## PROBLEM TO WORK ON
Go line by line through the entries below and count those containing the string "intro"; give only the count.

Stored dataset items
/-- The LOW read-out: `R(A,B) + ⟨κ + L_A A + L_B B, C⟩`. -/
def readLow : ((Vec n → Vec n → ℂ) × Vec n × SqMat n × SqMat n) →+ Fn3 n where
  toFun d := fun A B C => d.1 A B + (d.2.1 + d.2.2.1 *ᵥ A + d.2.2.2 *ᵥ B) ⬝ᵥ C
  map_zero' := by funext A B C; simp
  map_add' d e := by
    funext A B C
    simp only [Prod.fst_add, Prod.snd_add, Pi.add_apply, add_mulVec, add_dotProduct]
    ring

/-! ## Shapes of monomials of degree `≤ 3`, by weight -/

/-- `Σ_p Σ_{p'} [p = q ∧ p' = q'] f p p' = f q q'`. -/
theorem sum_sum_ite_and_eq {X : Type*} [Fintype X] [DecidableEq X] (q q' : X) (f : X → X → ℂ) :
    (∑ p, ∑ p', if p = q ∧ p' = q' then f p p' else 0) = f q q' := by
  rw [Finset.sum_eq_single q]
  · simp
  · intro p _ hp; simp [hp]
  · simp

/-- The named weights, where the shape is constrained by a syzygy theorem. -/
def named : Finset (ℕ × ℕ) := {(3, 3), (3, 2), (2, 3), (3, 1), (1, 3), (2, 2)}

/-- Membership in `named`, arithmetically. -/
theorem mem_named_iff (m : ℕ × ℕ) : m ∈ named ↔
    (m.1 = 3 ∧ m.2 = 3) ∨ (m.1 = 3 ∧ m.2 = 2) ∨ (m.1 = 2 ∧ m.2 = 3) ∨ (m.1 = 3 ∧ m.2 = 1) ∨
      (m.1 = 1 ∧ m.2 = 3) ∨ (m.1 = 2 ∧ m.2 = 2) := by
  obtain ⟨a, b⟩ := m
  simp only [named, Finset.mem_insert, Finset.mem_singleton, Prod.mk.injEq]

/-- `Σ_{m named} f m`, spelled out. -/
theorem sum_named {M : Type*} [AddCommMonoid M] (f : ℕ × ℕ → M) :
    ∑ m ∈ named, f m = f (3, 3) + f (3, 2) + f (2, 3) + f (3, 1) + f (1, 3) + f (2, 2) := by
  rw [named, Finset.sum_insert (by simp), Finset.sum_insert (by simp), Finset.sum_insert (by simp),
    Finset.sum_insert (by simp), Finset.sum_insert (by simp), Finset.sum_singleton]
  simp only [add_assoc]

section Monomials

variable {d : GraphVars n →₀ ℕ} (hdeg : (d.sum fun _ e => e) ≤ 3) (c : ℂ)
include hdeg

/-- Weight `(3,3)`: a pure `C`-cubic. -/
theorem hasForm_monomial_33 (hw : Finsupp.weight wt d = (3, 3)) : HasForm readC (monomial d c) := by
  classical
  obtain ⟨sa, sb, sc, rfl⟩ := exists_sorted d
  rw [weight_sorted, Prod.mk.injEq] at hw
  rw [degree_toFinsupp, card_sorted] at hdeg
  obtain ⟨ha, hb⟩ : Multiset.card sa = 0 ∧ Multiset.card sb = 0 := by omega
  rw [Multiset.card_eq_zero] at ha hb
  subst ha hb
  refine ⟨C c * (sc.map X).prod, fun A B C => ?_⟩
  rw [eval_pt_monomial_sorted]
  show _ = eval C (MvPolynomial.C c * (sc.map X).prod)
  rw [eval_C_mul_prod_map_X]; simp

/-- Weight `(3,2)`: `a · c · c'`. -/
theorem hasForm_monomial_32 (hw : Finsupp.weight wt d = (3, 2)) : HasForm readAQ (monomial d c) := by
  classical
  obtain ⟨sa, sb, sc, rfl⟩ := exists_sorted d
  rw [weight_sorted, Prod.mk.injEq] at hw
  rw [degree_toFinsupp, card_sorted] at hdeg
  obtain ⟨ha, hb, hc⟩ : Multiset.card sa = 1 ∧ Multiset.card sb = 0 ∧ Multiset.card sc = 2 := by omega
  rw [Multiset.card_eq_zero] at hb
  obtain ⟨v, rfl⟩ := Multiset.card_eq_one.1 ha
  obtain ⟨q, q', rfl⟩ := Multiset.card_eq_two.1 hc
  subst hb
  refine ⟨fun p p' => if p = q ∧ p' = q' then C c * X v else 0, fun A B C => ?_⟩
  rw [eval_pt_monomial_sorted]
  show _ = bilFormEval _ A C C
  simp only [bilFormEval]
  have : ∀ p p', eval A (if p = q ∧ p' = q' then MvPolynomial.C c * X v else 0) * C p * C p'
      = if p = q ∧ p' = q' then c * A v * C p * C p' else 0 := by
    intro p p'; split_ifs <;> simp
  simp only [this, sum_sum_ite_and_eq, prod_map_zero', prod_map_singleton', prod_map_pair']; ring

/-- Weight `(2,3)`: `b · c · c'`. -/
theorem hasForm_monomial_23 (hw : Finsupp.weight wt d = (2, 3)) : HasForm readBQ (monomial d c) := by
  classical
  obtain ⟨sa, sb, sc, rfl⟩ := exists_sorted d
  rw [weight_sorted, Prod.mk.injEq] at hw
  rw [degree_toFinsupp, card_sorted] at hdeg
  obtain ⟨ha, hb, hc⟩ : Multiset.card sa = 0 ∧ Multiset.card sb = 1 ∧ Multiset.card sc = 2 := by omega
  rw [Multiset.card_eq_zero] at ha
  obtain ⟨w, rfl⟩ := Multiset.card_eq_one.1 hb
  obtain ⟨q, q', rfl⟩ := Multiset.card_eq_two.1 hc
  subst ha
  refine ⟨fun p p' => if p = q ∧ p' = q' then C c * X w else 0, fun A B C => ?_⟩
  rw [eval_pt_monomial_sorted]
  show _ = bilFormEval _ B C C
  simp only [bilFormEval]
  have : ∀ p p', eval B (if p = q ∧ p' = q' then MvPolynomial.C c * X w else 0) * C p * C p'
      = if p = q ∧ p' = q' then c * B w * C p * C p' else 0 := by
    intro p p'; split_ifs <;> simp
  simp only [this, sum_sum_ite_and_eq, prod_map_zero', prod_map_singleton', prod_map_pair']; ring

/-- Weight `(3,1)`: `a · a' · c`. -/
theorem hasForm_monomial_31 (hw : Finsupp.weight wt d = (3, 1)) : HasForm readAL (monomial d c) := by
  classical
  obtain ⟨sa, sb, sc, rfl⟩ := exists_sorted d
  rw [weight_sorted, Prod.mk.injEq] at hw
  rw [degree_toFinsupp, card_sorted] at hdeg
  obtain ⟨ha, hb, hc⟩ : Multiset.card sa = 2 ∧ Multiset.card sb = 0 ∧ Multiset.card sc = 1 := by omega
  rw [Multiset.card_eq_zero] at hb
  obtain ⟨v, v', rfl⟩ := Multiset.card_eq_two.1 ha
  obtain ⟨q, rfl⟩ := Multiset.card_eq_one.1 hc
  subst hb
  refine ⟨fun p => if p = q then C c * X v * X v' else 0, fun A B C => ?_⟩
  rw [eval_pt_monomial_sorted]
  show _ = ∑ p, eval A (if p = q then MvPolynomial.C c * X v * X v' else 0) * C p
  have : ∀ p, eval A (if p = q then MvPolynomial.C c * X v * X v' else 0) * C p
      = if p = q then c * A v * A v' * C p else 0 := by
    intro p; split_ifs <;> simp
  simp only [this, Finset.sum_ite_eq', Finset.mem_univ, if_true, prod_map_zero', prod_map_singleton',
    prod_map_pair']; ring

/-- Weight `(1,3)`: `b · b' · c`. -/
theorem hasForm_monomial_13 (hw : Finsupp.weight wt d = (1, 3)) : HasForm readBL (monomial d c) := by
  classical
  obtain ⟨sa, sb, sc, rfl⟩ := exists_sorted d
  rw [weight_sorted, Prod.mk.injEq] at hw
  rw [degree_toFinsupp, card_sorted] at hdeg
  obtain ⟨ha, hb, hc⟩ : Multiset.card sa = 0 ∧ Multiset.card sb = 2 ∧ Multiset.card sc = 1 := by omega
  rw [Multiset.card_eq_zero] at ha
  obtain ⟨w, w', rfl⟩ := Multiset.card_eq_two.1 hb
  obtain ⟨q, rfl⟩ := Multiset.card_eq_one.1 hc
  subst ha
  refine ⟨fun p => if p = q then C c * X w * X w' else 0, fun A B C => ?_⟩
  rw [eval_pt_monomial_sorted]
  show _ = ∑ p, eval B (if p = q then MvPolynomial.C c * X w * X w' else 0) * C p
  have : ∀ p, eval B (if p = q then MvPolynomial.C c * X w * X w' else 0) * C p
      = if p = q then c * B w * B w' * C p else 0 := by
    intro p; split_ifs <;> simp
  simp only [this, Finset.sum_ite_eq', Finset.mem_univ, if_true, prod_map_zero', prod_map_singleton',
    prod_map_pair']; ring

/-- Weight `(2,2)`: `c · c'` or `a · b · c`. -/
theorem hasForm_monomial_22 (hw : Finsupp.weight wt d = (2, 2)) : HasForm readCC (monomial d c) := by
  classical
  obtain ⟨sa, sb, sc, rfl⟩ := exists_sorted d
  rw [weight_sorted, Prod.mk.injEq] at hw
  rw [degree_toFinsupp, card_sorted] at hdeg
  obtain ⟨ha, hb, hc⟩ | ⟨ha, hb, hc⟩ :
      (Multiset.card sa = 0 ∧ Multiset.card sb = 0 ∧ Multiset.card sc = 2) ∨
      (Multiset.card sa = 1 ∧ Multiset.card sb = 1 ∧ Multiset.card sc = 1) := by omega
  · rw [Multiset.card_eq_zero] at ha hb
    obtain ⟨q, q', rfl⟩ := Multiset.card_eq_two.1 hc
    subst ha hb
    refine ⟨(Matrix.of fun p p' => if p = q ∧ p' = q' then c else 0, 0), fun A B C => ?_⟩
    rw [eval_pt_monomial_sorted]
    show _ = ((Matrix.of fun p p' => if p = q ∧ p' = q' then c else 0) *ᵥ C) ⬝ᵥ C
      + ∑ p, bilEval (0 : BilCoeff n) p A B * C p
    have h1 : ((Matrix.of fun p p' => if p = q ∧ p' = q' then c else 0) *ᵥ C) ⬝ᵥ C
        = ∑ p, ∑ p', if p = q ∧ p' = q' then c * C p' * C p else 0 := by
      simp only [dotProduct, mulVec, Matrix.of_apply, Finset.sum_mul]
      refine Finset.sum_congr rfl fun p _ => Finset.sum_congr rfl fun p' _ => ?_
      split_ifs <;> simp
    rw [h1, sum_sum_ite_and_eq]
    simp only [bilEval, Pi.zero_apply, zero_mul, Finset.sum_const_zero, add_zero, prod_map_zero',
      prod_map_pair']; ring
  · obtain ⟨v, rfl⟩ := Multiset.card_eq_one.1 ha
    obtain ⟨w, rfl⟩ := Multiset.card_eq_one.1 hb
    obtain ⟨q, rfl⟩ := Multiset.card_eq_one.1 hc
    refine ⟨(0, fun p v' w' => if p = q then (if v' = v ∧ w' = w then c else 0) else 0), fun A B C => ?_⟩
    rw [eval_pt_monomial_sorted]
    show _ = ((0 : SqMat n) *ᵥ C) ⬝ᵥ C + ∑ p, bilEval _ p A B * C p
    have h1 : ∀ p, bilEval (fun p v' w' => if p = q then (if v' = v ∧ w' = w then c else 0) else 0) p A B
        = if p = q then c * A v * B w else 0 := by
      intro p
      rcases eq_or_ne p q with rfl | hp
      · rw [if_pos rfl]
        simp only [bilEval, if_true]
        have : ∀ v' w', (if v' = v ∧ w' = w then c else 0) * A v' * B w'
            = if v' = v ∧ w' = w then c * A v' * B w' else 0 := by
          intro v' w'; split_ifs <;> simp
        simp only [this, sum_sum_ite_and_eq]
      · rw [if_neg hp]; simp [bilEval, hp]
    simp only [h1, zero_mulVec, zero_dotProduct, zero_add]
    have h2 : ∀ p, (if p = q then c * A v * B w else 0) * C p = if p = q then c * A v * B w * C p else 0 := by
      intro p; split_ifs <;> simp
    simp only [h2, Finset.sum_ite_eq', Finset.mem_univ, if_true, prod_map_singleton']

/-- Every other weight: `R(A,B) + ⟨κ + L_A A + L_B B, C⟩`. -/
theorem hasForm_monomial_low (hw : Finsupp.weight wt d ∉ named) : HasForm readLow (monomial d c) := by
  classical
  obtain ⟨sa, sb, sc, rfl⟩ := exists_sorted d
  rw [weight_sorted, mem_named_iff] at hw
  rw [degree_toFinsupp, card_sorted] at hdeg
  have hcases : Multiset.card sc = 0 ∨
      (Multiset.card sc = 1 ∧ Multiset.card sa = 0 ∧ Multiset.card sb = 0) ∨
      (Multiset.card sc = 1 ∧ Multiset.card sa = 1 ∧ Multiset.card sb = 0) ∨
      (Multiset.card sc = 1 ∧ Multiset.card sa = 0 ∧ Multiset.card sb = 1) := by
    simp only at hw
    omega
  rcases hcases with hc | ⟨hc, ha, hb⟩ | ⟨hc, ha, hb⟩ | ⟨hc, ha, hb⟩
  · rw [Multiset.card_eq_zero] at hc; subst hc
    refine ⟨(fun A B => c * (sa.map A).prod * (sb.map B).prod, 0, 0, 0), fun A B C => ?_⟩
    rw [eval_pt_monomial_sorted]
    show _ = c * (sa.map A).prod * (sb.map B).prod + ((0 : Vec n) + (0 : SqMat n) *ᵥ A + (0 : SqMat n) *ᵥ B) ⬝ᵥ C
    simp
  · rw [Multiset.card_eq_zero] at ha hb; subst ha hb
    obtain ⟨q, rfl⟩ := Multiset.card_eq_one.1 hc
    refine ⟨(0, fun p => if p = q then c else 0, 0, 0), fun A B C => ?_⟩
    rw [eval_pt_monomial_sorted]
    show _ = (0 : Vec n → Vec n → ℂ) A B
      + ((fun p => if p = q then c else 0) + (0 : SqMat n) *ᵥ A + (0 : SqMat n) *ᵥ B) ⬝ᵥ C
    simp only [Pi.zero_apply, zero_add, zero_mulVec, add_zero, dotProduct, ite_mul, zero_mul,
      Finset.sum_ite_eq', Finset.mem_univ, if_true, prod_map_zero', prod_map_singleton']; ring
  · rw [Multiset.card_eq_zero] at hb; subst hb
    obtain ⟨q, rfl⟩ := Multiset.card_eq_one.1 hc
    obtain ⟨v, rfl⟩ := Multiset.card_eq_one.1 ha
    refine ⟨(0, 0, Matrix.of fun p v' => if p = q ∧ v' = v then c else 0, 0), fun A B C => ?_⟩
    rw [eval_pt_monomial_sorted]
    show _ = (0 : Vec n → Vec n → ℂ) A B
      + ((0 : Vec n) + (Matrix.of fun p v' => if p = q ∧ v' = v then c else 0) *ᵥ A + (0 : SqMat n) *ᵥ B) ⬝ᵥ C
    have : ((Matrix.of fun p v' => if p = q ∧ v' = v then c else 0) *ᵥ A) ⬝ᵥ C
        = ∑ p, ∑ v', if p = q ∧ v' = v then c * A v' * C p else 0 := by
      simp only [dotProduct, mulVec, Matrix.of_apply, Finset.sum_mul]
      refine Finset.sum_congr rfl fun p _ => Finset.sum_congr rfl fun v' _ => ?_
      split_ifs <;> simp
    simp only [Pi.zero_apply, zero_add, zero_mulVec, add_zero, this, sum_sum_ite_and_eq, prod_map_zero',
      prod_map_singleton']; ring
  · rw [Multiset.card_eq_zero] at ha; subst ha
    obtain ⟨q, rfl⟩ := Multiset.card_eq_one.1 hc
    obtain ⟨w, rfl⟩ := Multiset.card_eq_one.1 hb
    refine ⟨(0, 0, 0, Matrix.of fun p w' => if p = q ∧ w' = w then c else 0), fun A B C => ?_⟩
    rw [eval_pt_monomial_sorted]
    show _ = (0 : Vec n → Vec n → ℂ) A B
      + ((0 : Vec n) + (0 : SqMat n) *ᵥ A + (Matrix.of fun p w' => if p = q ∧ w' = w then c else 0) *ᵥ B) ⬝ᵥ C
    have : ((Matrix.of fun p w' => if p = q ∧ w' = w then c else 0) *ᵥ B) ⬝ᵥ C
        = ∑ p, ∑ w', if p = q ∧ w' = w then c * B w' * C p else 0 := by
      simp only [dotProduct, mulVec, Matrix.of_apply, Finset.sum_mul]
      refine Finset.sum_congr rfl fun p _ => Finset.sum_congr rfl fun w' _ => ?_
      split_ifs <;> simp
    simp only [Pi.zero_apply, zero_add, zero_mulVec, this, sum_sum_ite_and_eq, prod_map_zero',
      prod_map_singleton']; ring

## RESULT FOR THIS EXERCISE
8